= Silhouette edge =

Computer graphics feature

In computer graphics, a silhouette edge of a 3D body projected onto a 2D plane (display plane) is the collection of points whose outwards surface normal is perpendicular to the view vector.
Due to discontinuities in the surface normal, a silhouette edge is also an edge which separates a front facing face from a back facing face.
Without loss of generality, this edge is usually chosen to be the closest one on a face, so that in parallel view this edge corresponds to the same one in a perspective view.
Hence, if there is an edge between a front facing face and a side facing face, and another edge between a side facing face and back facing face, the closer one is chosen.
The easy example is looking at a cube in the direction where the face normal is collinear with the view vector.

The first type of silhouette edge is sometimes troublesome to handle because it does not necessarily correspond to a physical edge in the CAD model. The reason that this can be an issue is that a programmer might corrupt the original model by introducing the new silhouette edge into the problem. Also, given that the edge strongly depends upon the orientation of the model and view vector, this can introduce numerical instabilities into the algorithm (such as when a trick like dilution of precision is considered).

== Computation ==
To determine the silhouette edge of an object, we first have to know the plane equation of all faces.
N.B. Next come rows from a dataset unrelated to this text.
import Literature.Probability.LatticeModels.WeightTable
import Literature.Probability.RandomPlanarGeometry.HopfClosed
import Literature.Topology.PlaneTopology.RectilinearLoops
import HarnessLib

/-!
# The Umlaufsatz for cycles of the turning rule (`medialCycle_turning`, T2 of the s-holomorphicity programme)

Topic `Literature/Probability/LatticeModels`. This file discharges the named fact
`medialCycle_turning` of `WeightTable.lean` — for every bond configuration `β` of `ℤ²` and every
cycle of the successor map `nextCorner β` of minimal period `Q` through a corner `q`, the signed
number of quarter turns `∑_{m<Q} turnSign β (orb m)` is `4` or `-4` — and with it (next file,
`FKInterfacePairingProofs.lean`, through `isSHolomorphic_fkIsingObservable_of_zdArcA_connected_of_turning`
of `MedialCycleSeparation.lean`) the corrected node 1 of crit-ising.S18, Smirnov's
s-holomorphicity of the critical FK-Ising observable for a connected wired arc.

The proof transports the cycle to a closed self-avoiding walk on `ℤ²` and applies the discrete
Hopf Umlaufsatz `SAW.Hopf.hopf_closed` (`RandomPlanarGeometry/HopfClosed.lean`):

* the corner `(v, k)` is coded by the lattice point `RectLoop.code (v, k) = 2v + w_k`
  (`Topology/PlaneTopology/RectilinearLoops.lean`; the affine image of the point
  `v + (u_k + u_{k+1})/4` at which Smirnov rounds the medial loop, Ann. Math. 172 (2010), §4,
  Fig. 5); `code` is injective (`code_injective`) and one step of the turning rule moves the code
  by a unit vector: `dir (k + 1)` along an open edge, `dir (k + 2)` across a closed one
  (`code_nextCorner_of_mem`, `code_nextCorner_of_not_mem`);
* embedded in `ℂ` (`x ↦ x₁ + i x₂`), two consecutive steps turn by the exterior angle
  `(π/4) (turnSign p + turnSign (next p)) ∈ {0, ± π/2}` (`toReal_argDiff_steps`): the coded walk
  goes straight where the medial loop alternates left/right and turns by `± π/2` where two equal
  turns follow each other, so its total turning is `(π/2) ∑ turnSign`;
* on a cycle of minimal period the corners, hence the codes, are pairwise distinct, and on `ℤ²`
  an edge `[P, P + d]` of a walk is seen from every other lattice point `R` under an angle
  `< π/2` (`dot_pos`: `|A|² + A·d > 0` for `A = P - R ∈ ℤ² ∖ {0, -d}`) — the hypothesis of
  `hopf_closed`, applied with the base point at a lowest vertex of the cycle.

Hence `(π/2) ∑_{m<Q} turnSign = ± 2π` (`medialCycle_turning_holds`). No definition is introduced
(the embedding `ℤ² → ℂ` is written out as `x ↦ (x.1 + x.2 * I : ℂ)`); H. Hopf, Compositio Math. 2
(1935), Satz I, is the source of the statement, the lattice discretisation is that of
`HexSAWHopf.lean` (`hopf_open`, `HV.subtended_pos` for the honeycomb lattice).
-/

noncomputable section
Then, by examining the sign of the point-plane distance from the light-source to each face
$$ax+by+cz+d = \begin{cases} > 0 & \text{front facing} \\ = 0 & \text{parallel} \\ < 0 & \text{back facing} \end{cases}$$
Using this result, we can determine if the face is front- or back facing.

The silhouette edge(s) consist of all edges separating a front facing face from a back facing face.

== Similar Technique ==

A convenient and practical implementation of front/back facing detection is to use the unit normal of the plane (which is commonly precomputed for lighting effects anyway), then simply applying the dot product of the light position to the plane's unit normal and adding the D component of the plane equation (a scalar value):

$\textbf{normal}\cdot (\textbf{light position}) + \text{plane}_D = \langle a, b, c, d\rangle \cdot \langle L_x, L_y, L_z, L_w \rangle + \text{plane}_D$

$a L_x + b L_y + c L_z + d L_w + \text{plane}_D = \text{indicator}$

Where plane_D is easily calculated as a point on the plane dot product with the unit normal of the plane:
$\text{plane}_D = \text{PointOnPlane}\cdot(\textbf{normal})$

Note: The homogeneous coordinates, L_w and d, are not always needed for this computation.

After doing this calculation, you may notice indicator is actually the signed distance from the plane to the light position. This distance indicator will be negative if it is behind the face, and positive if it is in front of the face.

$$\text{indicator} = \begin{cases} > 0 & \text{front-facing} \\ = 0 & \text{parallel} \\ < 0 & \text{back-facing} \end{cases}$$

This is also the technique used in the 2002 SIGGRAPH paper, "Practical and Robust Stenciled Shadow Volumes for Hardware-Accelerated Rendering".